import Summits.Langlands.Langlands.Theorems.IrreducibilityBySelfDualityReciprocityUpToIrreducibilityWeakExistence
import Summits.Langlands.Langlands.Theorems.IrreducibilityBySelfDualityVarmaWeilTracesUnramified
import Literature.NumberTheory.GaloisRepresentations.WeilLAdicCharacterProofs
import Literature.NumberTheory.GaloisRepresentations.InertiaCharacter
import Literature.NumberTheory.GaloisRepresentations.WeakAbelianDirectSummandCyclotomicProofs
import Literature.NumberTheory.GaloisRepresentations.LAdicRepFrobenius
import Literature.NumberTheory.GaloisRepresentations.FramedRepEquivConj
import Literature.NumberTheory.GaloisRepresentations.WeilGroupFrobeniusPowers
import Literature.NumberTheory.Automorphic.ChebotarevArtinRepHolds
import Literature.NumberTheory.Automorphic.AutomorphicRepsGLOneHeckeCharacter
import Literature.NumberTheory.Automorphic.AlgebraicityParityGL
import Literature.NumberTheory.Automorphic.LocalLanglandsGLOne
import Literature.NumberTheory.Automorphic.LocalLanglandsDatumGLOne
import Literature.NumberTheory.Automorphic.HeckeCharacterLocalComponentSmooth
import Literature.NumberTheory.Automorphic.AutomorphicTwistSatake
import Literature.NumberTheory.Automorphic.WhittakerCoeffLocalDatum
import Literature.NumberTheory.Automorphic.ShintaniWhittakerFormula
import Literature.NumberTheory.Automorphic.SatakeParameterGenericBoundFlathProofs
import HarnessLib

Your goal: With nothing added or dropped, write out the listing again.

Solved exercise:
import Summits.Langlands.Langlands.Theorems.IrreducibilityBySelfDualityReciprocityUpToIrreducibilityWeakExistence
import Summits.Langlands.Langlands.Theorems.IrreducibilityBySelfDualityVarmaWeilTracesUnramified
import Literature.NumberTheory.GaloisRepresentations.WeilLAdicCharacterProofs
import Literature.NumberTheory.GaloisRepresentations.InertiaCharacter
import Literature.NumberTheory.GaloisRepresentations.WeakAbelianDirectSummandCyclotomicProofs
import Literature.NumberTheory.GaloisRepresentations.LAdicRepFrobenius
import Literature.NumberTheory.GaloisRepresentations.FramedRepEquivConj
import Literature.NumberTheory.GaloisRepresentations.WeilGroupFrobeniusPowers
import Literature.NumberTheory.Automorphic.ChebotarevArtinRepHolds
import Literature.NumberTheory.Automorphic.AutomorphicRepsGLOneHeckeCharacter
import Literature.NumberTheory.Automorphic.AlgebraicityParityGL
import Literature.NumberTheory.Automorphic.LocalLanglandsGLOne
import Literature.NumberTheory.Automorphic.LocalLanglandsDatumGLOne
import Literature.NumberTheory.Automorphic.HeckeCharacterLocalComponentSmooth
import Literature.NumberTheory.Automorphic.AutomorphicTwistSatake
import Literature.NumberTheory.Automorphic.WhittakerCoeffLocalDatum
import Literature.NumberTheory.Automorphic.ShintaniWhittakerFormula
import Literature.NumberTheory.Automorphic.SatakeParameterGenericBoundFlathProofs
import HarnessLib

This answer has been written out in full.